Prompt: Go through the entries, filter for the word "hbot", and copy every line that has it.

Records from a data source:
┄┄┄┄┄┄

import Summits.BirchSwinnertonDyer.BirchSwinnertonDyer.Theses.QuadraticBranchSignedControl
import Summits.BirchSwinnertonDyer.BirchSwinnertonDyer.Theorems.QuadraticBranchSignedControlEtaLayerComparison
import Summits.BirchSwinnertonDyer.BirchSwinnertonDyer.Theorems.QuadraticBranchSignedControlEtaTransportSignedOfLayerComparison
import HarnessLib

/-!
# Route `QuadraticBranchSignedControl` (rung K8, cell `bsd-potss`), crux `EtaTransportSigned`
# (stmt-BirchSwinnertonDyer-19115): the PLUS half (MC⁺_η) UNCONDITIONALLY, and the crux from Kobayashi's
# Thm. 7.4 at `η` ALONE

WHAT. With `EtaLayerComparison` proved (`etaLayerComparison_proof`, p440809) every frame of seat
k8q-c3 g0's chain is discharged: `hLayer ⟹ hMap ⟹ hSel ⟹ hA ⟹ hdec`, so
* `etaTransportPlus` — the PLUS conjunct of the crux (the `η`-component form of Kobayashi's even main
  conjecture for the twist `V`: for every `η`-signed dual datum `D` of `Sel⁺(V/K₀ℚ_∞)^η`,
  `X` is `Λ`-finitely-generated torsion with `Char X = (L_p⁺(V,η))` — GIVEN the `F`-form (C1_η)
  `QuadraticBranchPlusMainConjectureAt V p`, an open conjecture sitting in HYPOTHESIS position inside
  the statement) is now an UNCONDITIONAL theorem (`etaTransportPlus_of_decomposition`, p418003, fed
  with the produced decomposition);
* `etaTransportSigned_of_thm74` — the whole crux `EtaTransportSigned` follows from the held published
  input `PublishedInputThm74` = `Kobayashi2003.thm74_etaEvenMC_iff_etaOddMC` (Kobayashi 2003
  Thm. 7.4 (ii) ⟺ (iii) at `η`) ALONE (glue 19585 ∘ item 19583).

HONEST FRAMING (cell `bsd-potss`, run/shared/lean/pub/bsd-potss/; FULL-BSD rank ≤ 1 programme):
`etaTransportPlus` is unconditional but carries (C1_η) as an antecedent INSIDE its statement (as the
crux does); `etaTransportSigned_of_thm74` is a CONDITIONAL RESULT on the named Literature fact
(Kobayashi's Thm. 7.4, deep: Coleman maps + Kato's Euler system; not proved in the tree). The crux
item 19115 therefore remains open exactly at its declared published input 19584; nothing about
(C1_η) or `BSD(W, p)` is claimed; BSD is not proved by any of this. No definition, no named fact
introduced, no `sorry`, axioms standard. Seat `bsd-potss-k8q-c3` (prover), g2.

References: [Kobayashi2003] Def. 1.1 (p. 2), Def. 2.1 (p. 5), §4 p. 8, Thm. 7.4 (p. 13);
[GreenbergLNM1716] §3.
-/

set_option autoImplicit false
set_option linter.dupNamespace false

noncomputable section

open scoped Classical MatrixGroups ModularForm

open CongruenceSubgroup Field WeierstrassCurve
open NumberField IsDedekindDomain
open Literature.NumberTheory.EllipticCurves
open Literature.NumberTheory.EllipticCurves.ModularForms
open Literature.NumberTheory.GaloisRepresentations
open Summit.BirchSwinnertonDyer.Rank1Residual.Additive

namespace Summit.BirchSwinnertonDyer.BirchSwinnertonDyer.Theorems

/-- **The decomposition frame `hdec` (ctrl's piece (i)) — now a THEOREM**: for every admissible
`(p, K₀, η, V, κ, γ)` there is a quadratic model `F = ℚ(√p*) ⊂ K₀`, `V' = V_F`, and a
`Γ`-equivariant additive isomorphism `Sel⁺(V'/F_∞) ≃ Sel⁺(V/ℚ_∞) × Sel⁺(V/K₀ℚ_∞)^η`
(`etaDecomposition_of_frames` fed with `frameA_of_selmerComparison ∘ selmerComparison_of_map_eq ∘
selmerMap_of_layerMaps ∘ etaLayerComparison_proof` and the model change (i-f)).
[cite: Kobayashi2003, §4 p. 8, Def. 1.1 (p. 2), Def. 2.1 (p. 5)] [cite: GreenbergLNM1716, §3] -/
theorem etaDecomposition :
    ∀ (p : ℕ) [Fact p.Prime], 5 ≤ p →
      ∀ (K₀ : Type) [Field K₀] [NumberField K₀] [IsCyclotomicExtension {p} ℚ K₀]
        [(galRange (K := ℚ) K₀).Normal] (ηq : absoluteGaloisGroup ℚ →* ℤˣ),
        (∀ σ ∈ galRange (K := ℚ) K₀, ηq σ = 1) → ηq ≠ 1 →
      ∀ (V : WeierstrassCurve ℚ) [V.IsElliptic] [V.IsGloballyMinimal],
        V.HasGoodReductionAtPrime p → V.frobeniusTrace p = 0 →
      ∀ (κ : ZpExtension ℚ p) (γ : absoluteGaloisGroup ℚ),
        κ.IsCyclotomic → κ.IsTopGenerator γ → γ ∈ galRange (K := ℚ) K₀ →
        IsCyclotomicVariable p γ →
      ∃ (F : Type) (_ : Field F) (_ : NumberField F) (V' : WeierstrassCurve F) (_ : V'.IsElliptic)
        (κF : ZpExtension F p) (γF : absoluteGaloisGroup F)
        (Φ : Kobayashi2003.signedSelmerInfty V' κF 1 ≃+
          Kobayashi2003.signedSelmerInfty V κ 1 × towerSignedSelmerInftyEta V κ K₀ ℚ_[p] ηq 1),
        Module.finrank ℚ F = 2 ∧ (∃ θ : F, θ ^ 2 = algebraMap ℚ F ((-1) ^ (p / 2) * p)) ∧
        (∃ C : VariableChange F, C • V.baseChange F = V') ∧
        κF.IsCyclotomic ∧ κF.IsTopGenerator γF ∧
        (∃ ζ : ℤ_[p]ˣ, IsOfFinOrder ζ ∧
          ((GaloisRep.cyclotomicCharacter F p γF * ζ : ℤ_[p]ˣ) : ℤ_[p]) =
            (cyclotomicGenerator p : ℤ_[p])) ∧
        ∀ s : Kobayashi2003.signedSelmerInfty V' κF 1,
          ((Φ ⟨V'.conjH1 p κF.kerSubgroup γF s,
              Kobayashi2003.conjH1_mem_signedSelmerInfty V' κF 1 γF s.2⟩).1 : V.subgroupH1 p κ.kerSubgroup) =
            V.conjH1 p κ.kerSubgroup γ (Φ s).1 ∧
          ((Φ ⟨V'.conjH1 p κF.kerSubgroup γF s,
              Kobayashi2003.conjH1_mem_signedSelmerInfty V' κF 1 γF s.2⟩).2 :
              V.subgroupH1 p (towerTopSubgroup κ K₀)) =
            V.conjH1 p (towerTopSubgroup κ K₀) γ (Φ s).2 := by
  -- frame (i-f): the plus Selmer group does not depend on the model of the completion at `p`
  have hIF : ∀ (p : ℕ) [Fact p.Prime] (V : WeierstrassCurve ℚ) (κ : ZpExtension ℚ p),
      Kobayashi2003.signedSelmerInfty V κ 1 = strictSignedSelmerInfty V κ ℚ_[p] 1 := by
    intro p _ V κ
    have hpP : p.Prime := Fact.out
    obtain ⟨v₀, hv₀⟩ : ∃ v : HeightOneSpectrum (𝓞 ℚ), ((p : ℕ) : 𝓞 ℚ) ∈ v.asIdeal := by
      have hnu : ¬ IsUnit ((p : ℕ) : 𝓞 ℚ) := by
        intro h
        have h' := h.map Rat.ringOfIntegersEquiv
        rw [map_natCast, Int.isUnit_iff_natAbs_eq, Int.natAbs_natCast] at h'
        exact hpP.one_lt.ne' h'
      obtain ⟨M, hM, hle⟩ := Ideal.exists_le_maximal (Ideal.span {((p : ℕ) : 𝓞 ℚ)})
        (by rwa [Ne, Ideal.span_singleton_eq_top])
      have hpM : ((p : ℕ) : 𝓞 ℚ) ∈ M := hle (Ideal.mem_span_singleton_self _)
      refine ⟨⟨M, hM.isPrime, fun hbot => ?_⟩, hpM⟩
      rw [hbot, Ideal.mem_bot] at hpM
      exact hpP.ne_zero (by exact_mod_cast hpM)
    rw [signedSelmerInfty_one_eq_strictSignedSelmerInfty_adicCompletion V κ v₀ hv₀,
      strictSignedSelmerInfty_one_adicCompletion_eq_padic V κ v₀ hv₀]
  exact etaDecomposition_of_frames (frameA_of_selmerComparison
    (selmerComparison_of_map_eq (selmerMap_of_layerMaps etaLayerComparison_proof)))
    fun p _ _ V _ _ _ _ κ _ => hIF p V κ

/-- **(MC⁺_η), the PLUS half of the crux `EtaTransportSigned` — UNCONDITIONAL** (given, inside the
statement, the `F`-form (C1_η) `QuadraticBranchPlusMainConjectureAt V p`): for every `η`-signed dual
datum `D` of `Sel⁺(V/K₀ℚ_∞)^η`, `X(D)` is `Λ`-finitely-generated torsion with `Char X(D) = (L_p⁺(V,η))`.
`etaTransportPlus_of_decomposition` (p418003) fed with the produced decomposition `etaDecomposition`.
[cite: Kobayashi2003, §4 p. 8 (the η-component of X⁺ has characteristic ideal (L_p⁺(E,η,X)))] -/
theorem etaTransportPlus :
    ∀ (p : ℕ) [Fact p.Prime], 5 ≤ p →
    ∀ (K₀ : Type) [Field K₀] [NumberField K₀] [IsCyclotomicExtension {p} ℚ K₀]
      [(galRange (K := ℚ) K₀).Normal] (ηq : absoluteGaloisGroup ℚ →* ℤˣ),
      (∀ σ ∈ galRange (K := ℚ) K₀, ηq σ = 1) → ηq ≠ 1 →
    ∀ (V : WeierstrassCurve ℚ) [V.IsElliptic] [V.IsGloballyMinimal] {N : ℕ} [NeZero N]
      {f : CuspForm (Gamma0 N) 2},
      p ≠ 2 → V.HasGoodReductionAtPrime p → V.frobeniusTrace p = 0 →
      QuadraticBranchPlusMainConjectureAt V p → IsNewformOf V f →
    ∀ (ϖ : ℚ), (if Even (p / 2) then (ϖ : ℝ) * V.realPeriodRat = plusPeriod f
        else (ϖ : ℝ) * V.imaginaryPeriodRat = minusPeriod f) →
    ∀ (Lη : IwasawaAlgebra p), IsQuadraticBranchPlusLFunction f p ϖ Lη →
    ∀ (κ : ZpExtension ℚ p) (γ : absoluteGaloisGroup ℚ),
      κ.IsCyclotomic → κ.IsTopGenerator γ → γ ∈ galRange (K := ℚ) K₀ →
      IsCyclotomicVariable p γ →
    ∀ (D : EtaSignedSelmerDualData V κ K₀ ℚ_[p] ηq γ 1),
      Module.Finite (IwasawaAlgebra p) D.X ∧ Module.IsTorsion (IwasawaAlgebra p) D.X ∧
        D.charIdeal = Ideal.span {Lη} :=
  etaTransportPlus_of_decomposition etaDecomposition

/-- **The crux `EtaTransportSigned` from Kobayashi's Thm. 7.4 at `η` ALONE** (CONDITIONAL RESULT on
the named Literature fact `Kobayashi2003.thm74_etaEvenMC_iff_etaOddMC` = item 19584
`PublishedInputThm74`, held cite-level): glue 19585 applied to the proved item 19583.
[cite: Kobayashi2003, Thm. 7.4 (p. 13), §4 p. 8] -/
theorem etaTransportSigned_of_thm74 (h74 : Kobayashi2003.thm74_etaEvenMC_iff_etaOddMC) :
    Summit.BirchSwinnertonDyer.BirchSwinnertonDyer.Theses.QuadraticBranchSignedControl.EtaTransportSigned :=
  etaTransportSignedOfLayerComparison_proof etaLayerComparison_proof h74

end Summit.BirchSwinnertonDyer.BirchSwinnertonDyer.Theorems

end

┄┄┄┄┄┄

Task response:
      refine ⟨⟨M, hM.isPrime, fun hbot => ?_⟩, hpM⟩
      rw [hbot, Ideal.mem_bot] at hpM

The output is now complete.